Continuously and at least on a yearly basis, the Compensation Committee will consider if a revision of the remuneration policy is needed to meet the objectives and purposes of the policy and to be aligned to the overall short-term and long-term goals of FLSmidth. All proposals for revisions will be presented to the Board of Directors for approval, according to the normal approval procedures for the Board of Directors. If a proposed revision of the remuneration policy is approved, the Board of Directors must ensure the revision is submitted to the shareholders for approval by the General Meeting.

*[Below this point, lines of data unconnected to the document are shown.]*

/-- **`E_𝟙^V` ⟺ `E_𝟙^V` restricted to the L-EXCESS data `‖log_ω P / c‖₃ < 1`.** Pure logic over
`valueAtOneV_on_lIdle`: `→` is restriction; `←` splits a datum into L-excess (the hypothesis) or L-idle (the
theorem). The right-hand side is the crux body with the single extra binder `‖log_ω P / c‖ < 1` inserted before
`∀ f` (displayed as a conclusion shape; no definition). This is the research content of crux #2″ in its own
currency. [folklore] -/
theorem valueAtOneV_iff_lExcess :
    WildSplitEisensteinValueAtOneV ↔
    (∀ (W : WeierstrassCurve ℚ) [W.IsElliptic] [W.IsGloballyMinimal] (N : ℕ) [NeZero N] (K : Type) [Field K] [NumberField K] (Dt : Literature.NumberTheory.EllipticCurves.ModularForms.ModularParametrizationData W N) (H : Literature.NumberTheory.EllipticCurves.HeegnerDatum N (NumberField.discr K)) (ι : K →+* ℂ) (P : (W.baseChange K).toAffine.Point), Summit.BirchSwinnertonDyer.Rank1Residual.Additive.ClassO6 W 3 → W.HasSurjectiveModNGaloisRep 3 → W.analyticRank = 1 → W.conductorNorm ℤ = N → Literature.NumberTheory.EllipticCurves.IsImaginaryQuadratic K → Literature.NumberTheory.EllipticCurves.SatisfiesHeegnerHypothesis N K → (W.quadraticTwist (NumberField.discr K : ℚ)).entireLFunction 1 ≠ 0 → (WeierstrassCurve.Affine.Point.map ι.toRatAlgHom) P = Literature.NumberTheory.EllipticCurves.ModularForms.heegnerPointComplex Dt H → ¬ IsOfFinAddOrder P → Odd (NumberField.discr K) → ∀ (κ : Literature.NumberTheory.EllipticCurves.ZpExtension K 3), κ.IsAnticyclotomic → ∀ (γ : Field.absoluteGaloisGroup K) [Fact (κ.IsTopGenerator γ)] (𝔭 : IsDedekindDomain.HeightOneSpectrum (NumberField.RingOfIntegers K)) (h𝔭 : ((3 : ℕ) : NumberField.RingOfIntegers K) ∈ 𝔭.asIdeal) (he : 𝔭.asIdeal.ramificationIdx (NumberField.RingOfIntegers ℚ) = 1) (hf : 𝔭.asIdeal.inertiaDeg (NumberField.RingOfIntegers ℚ) = 1), ∀ (𝔭' : IsDedekindDomain.HeightOneSpectrum (NumberField.RingOfIntegers K)), ((3 : ℕ) : NumberField.RingOfIntegers K) ∈ 𝔭'.asIdeal → 𝔭' ≠ 𝔭 → ∀ (ι' : PadicAlgCl 3 ≃+* ℂ), Summit.BirchSwinnertonDyer.BirchSwinnertonDyer.Theorems.SchneiderFree.BranchInducesPrime 3 ι' 𝔭 → ∀ (ΩK : ℂ) (Ωp : ℂ_[3]) (L : Literature.NumberTheory.EllipticCurves.UnrSeries 3), ΩK ≠ 0 → Ωp ≠ 0 → Literature.NumberTheory.EllipticCurves.IsBDPLFunction ι' 𝔭 κ γ Dt.f ΩK Ωp L → Module.IsTorsion (Literature.NumberTheory.EllipticCurves.IwasawaAlgebra 3) (Summit.BirchSwinnertonDyer.Rank1Residual.X11b.AcSelmer.XAc (W.baseChange K) 3 κ 𝔭' ∅ γ) → ∀ (u : (Literature.NumberTheory.EllipticCurves.unrIntegers 3)ˣ), L.HasValueAt 0 ((((u : Literature.NumberTheory.EllipticCurves.unrIntegers 3) : Literature.NumberTheory.EllipticCurves.unrIntegers 3) : ℂ_[3]) * (algebraMap ℚ_[3] ℂ_[3] (Summit.BirchSwinnertonDyer.Rank1Residual.X11b.Halves.logOmega W 3 (Summit.BirchSwinnertonDyer.Rank1Residual.X11b.embAt K 3 𝔭 h𝔭 he hf) P / (Dt.c : ℚ_[3]))) ^ 2) → ‖algebraMap ℚ_[3] ℂ_[3] (Summit.BirchSwinnertonDyer.Rank1Residual.X11b.Halves.logOmega W 3 (Summit.BirchSwinnertonDyer.Rank1Residual.X11b.embAt K 3 𝔭 h𝔭 he hf) P / (Dt.c : ℚ_[3]))‖ < 1 → ∀ (f : Literature.NumberTheory.EllipticCurves.IwasawaAlgebra 3), Summit.BirchSwinnertonDyer.Rank1Residual.X11b.AcSelmer.XAc.charIdeal (W.baseChange K) 3 κ 𝔭' ∅ γ = Ideal.span {f} → ‖((PowerSeries.constantCoeff f : ℤ_[3]) : ℚ_[3])‖ ≤ ‖((PowerSeries.constantCoeff L : Literature.NumberTheory.EllipticCurves.unrIntegers 3) : ℂ_[3])‖) := by
  constructor
  · intro h W _ _ N _ K _ _ Dt H ι P hO6 hsurj hr hN hK hHg hLt hP hnt hodd κ hκ γ _ 𝔭 h𝔭 he hf 𝔭' h𝔭' hne ι' hbr ΩK Ωp L hΩK hΩp hBDP htors u hval _ f hfg
    exact h W N K Dt H ι P hO6 hsurj hr hN hK hHg hLt hP hnt hodd κ hκ γ 𝔭 h𝔭 he hf 𝔭' h𝔭' hne ι' hbr ΩK Ωp L hΩK hΩp hBDP htors u hval f hfg
  · intro h W _ _ N _ K _ _ Dt H ι P hO6 hsurj hr hN hK hHg hLt hP hnt hodd κ hκ γ _ 𝔭 h𝔭 he hf 𝔭' h𝔭' hne ι' hbr ΩK Ωp L hΩK hΩp hBDP htors u hval f hfg
    by_cases hlt : ‖algebraMap ℚ_[3] ℂ_[3] (Summit.BirchSwinnertonDyer.Rank1Residual.X11b.Halves.logOmega W 3 (Summit.BirchSwinnertonDyer.Rank1Residual.X11b.embAt K 3 𝔭 h𝔭 he hf) P / (Dt.c : ℚ_[3]))‖ < 1
    · exact h W N K Dt H ι P hO6 hsurj hr hN hK hHg hLt hP hnt hodd κ hκ γ 𝔭 h𝔭 he hf 𝔭' h𝔭' hne ι' hbr ΩK Ωp L hΩK hΩp hBDP htors u hval hlt f hfg
    · exact valueAtOneV_on_lIdle W N K Dt H ι P hO6 hsurj hr hN hK hHg hLt hP hnt hodd κ hκ γ 𝔭 h𝔭 he hf 𝔭' h𝔭' hne ι' hbr ΩK Ωp L hΩK hΩp hBDP htors u hval (not_lt.mp hlt) f hfg

/-- **Corollary (the print-free reduction, implication form).** To prove crux #2″ it suffices to prove it on the
L-excess data. [folklore] -/
theorem valueAtOneV_of_lExcess
    (h : ∀ (W : WeierstrassCurve ℚ) [W.IsElliptic] [W.IsGloballyMinimal] (N : ℕ) [NeZero N] (K : Type) [Field K] [NumberField K] (Dt : Literature.NumberTheory.EllipticCurves.ModularForms.ModularParametrizationData W N) (H : Literature.NumberTheory.EllipticCurves.HeegnerDatum N (NumberField.discr K)) (ι : K →+* ℂ) (P : (W.baseChange K).toAffine.Point), Summit.BirchSwinnertonDyer.Rank1Residual.Additive.ClassO6 W 3 → W.HasSurjectiveModNGaloisRep 3 → W.analyticRank = 1 → W.conductorNorm ℤ = N → Literature.NumberTheory.EllipticCurves.IsImaginaryQuadratic K → Literature.NumberTheory.EllipticCurves.SatisfiesHeegnerHypothesis N K → (W.quadraticTwist (NumberField.discr K : ℚ)).entireLFunction 1 ≠ 0 → (WeierstrassCurve.Affine.Point.map ι.toRatAlgHom) P = Literature.NumberTheory.EllipticCurves.ModularForms.heegnerPointComplex Dt H → ¬ IsOfFinAddOrder P → Odd (NumberField.discr K) → ∀ (κ : Literature.NumberTheory.EllipticCurves.ZpExtension K 3), κ.IsAnticyclotomic → ∀ (γ : Field.absoluteGaloisGroup K) [Fact (κ.IsTopGenerator γ)] (𝔭 : IsDedekindDomain.HeightOneSpectrum (NumberField.RingOfIntegers K)) (h𝔭 : ((3 : ℕ) : NumberField.RingOfIntegers K) ∈ 𝔭.asIdeal) (he : 𝔭.asIdeal.ramificationIdx (NumberField.RingOfIntegers ℚ) = 1) (hf : 𝔭.asIdeal.inertiaDeg (NumberField.RingOfIntegers ℚ) = 1), ∀ (𝔭' : IsDedekindDomain.HeightOneSpectrum (NumberField.RingOfIntegers K)), ((3 : ℕ) : NumberField.RingOfIntegers K) ∈ 𝔭'.asIdeal → 𝔭' ≠ 𝔭 → ∀ (ι' : PadicAlgCl 3 ≃+* ℂ), Summit.BirchSwinnertonDyer.BirchSwinnertonDyer.Theorems.SchneiderFree.BranchInducesPrime 3 ι' 𝔭 → ∀ (ΩK : ℂ) (Ωp : ℂ_[3]) (L : Literature.NumberTheory.EllipticCurves.UnrSeries 3), ΩK ≠ 0 → Ωp ≠ 0 → Literature.NumberTheory.EllipticCurves.IsBDPLFunction ι' 𝔭 κ γ Dt.f ΩK Ωp L → Module.IsTorsion (Literature.NumberTheory.EllipticCurves.IwasawaAlgebra 3) (Summit.BirchSwinnertonDyer.Rank1Residual.X11b.AcSelmer.XAc (W.baseChange K) 3 κ 𝔭' ∅ γ) → ∀ (u : (Literature.NumberTheory.EllipticCurves.unrIntegers 3)ˣ), L.HasValueAt 0 ((((u : Literature.NumberTheory.EllipticCurves.unrIntegers 3) : Literature.NumberTheory.EllipticCurves.unrIntegers 3) : ℂ_[3]) * (algebraMap ℚ_[3] ℂ_[3] (Summit.BirchSwinnertonDyer.Rank1Residual.X11b.Halves.logOmega W 3 (Summit.BirchSwinnertonDyer.Rank1Residual.X11b.embAt K 3 𝔭 h𝔭 he hf) P / (Dt.c : ℚ_[3]))) ^ 2) → ‖algebraMap ℚ_[3] ℂ_[3] (Summit.BirchSwinnertonDyer.Rank1Residual.X11b.Halves.logOmega W 3 (Summit.BirchSwinnertonDyer.Rank1Residual.X11b.embAt K 3 𝔭 h𝔭 he hf) P / (Dt.c : ℚ_[3]))‖ < 1 → ∀ (f : Literature.NumberTheory.EllipticCurves.IwasawaAlgebra 3), Summit.BirchSwinnertonDyer.Rank1Residual.X11b.AcSelmer.XAc.charIdeal (W.baseChange K) 3 κ 𝔭' ∅ γ = Ideal.span {f} → ‖((PowerSeries.constantCoeff f : ℤ_[3]) : ℚ_[3])‖ ≤ ‖((PowerSeries.constantCoeff L : Literature.NumberTheory.EllipticCurves.unrIntegers 3) : ℂ_[3])‖) :
    WildSplitEisensteinValueAtOneV :=
  valueAtOneV_iff_lExcess.mpr h

end Summit.BirchSwinnertonDyer.BirchSwinnertonDyer.Theorems.WildSplitEisensteinValueAtOneVLIdle

end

As the remuneration of the Board of Directors is a fixed cash fee approved at the Annual General Meeting, and as the remuneration policy is approved separately by the General Meeting a conflict of interest is not considered likely.

3 Remuneration

3.1 The Board of Directors

Fixed fees

The remuneration of the Board of Directors is a fixed remuneration. The members of the Board of Directors do not participate in the incentive programmes at FLSmidth, and they are not remunerated in shares or similar non-cash instruments.

The Board of Directors shall receive an annual fixed fee in cash. The Board of Directors' fees are pre-approved at the Annual General Meeting for the year in question and receive final approval at the Annual General Meeting in the following year. Newly elected and resigning Board members shall

receive a proportionate fee for the year in question. The Company may also pay foreign social charges and similar charges assigned by foreign authorities in relation to the fees.

Based on the decision at the Annual General Meeting, the fixed annual fees for the chair and the vice-chair shall be higher than the fixed annual fee for ordinary members of the Board of Directors. Currently, the chair receives three times the annual fixed fee and the vice-chair receives two times the annual fixed fee.

Similarly, and based on the Annual General Meeting decision, additional fixed fees for serving on Board committees shall be applied. Such fees are differentiated so the chair of a Board committee receives a higher fee than ordinary committee members. The chair and the vice-chair of the Board of Directors shall not receive extra fees for serving on Board committees.

If approved at the Annual General Meeting, the final approved fees may take into account factors such as unexpected workload and special adhoc assignments and increase the preliminary approved fees for all or some members of the Board of Directors.

Benefits

In terms of benefits, the Company may pay for a news subscription for any member of the Board of Directors based on the chair's approval.

Expenses

The Company pays the Board of Directors' costs for travel, hotels and meals relating to Board meetings, either through the Company's direct payment of these expenses or through subsequent expense reimbursement.

3.2 Group Executive Management

Total remuneration framework

The remuneration of Group Executive Management includes a key principle that the total reward offering shall consist of fixed and variable incentive-based remuneration. This total remuneration framework ensures the Company is capable of attracting and retaining key executive profiles on competitive terms, while the incentive-based remuneration also encourages Group Executive Management to deliver results through strong strategy execution and value creation for shareholders. As the incentivebased remuneration consists of a combination of short-term incentives and long-term incentives, it ensures the incentive programmes contribute

to the achievement of both short-term and long-term strategic goals and encourages prudent and reasonable behaviour or acceptance of risk.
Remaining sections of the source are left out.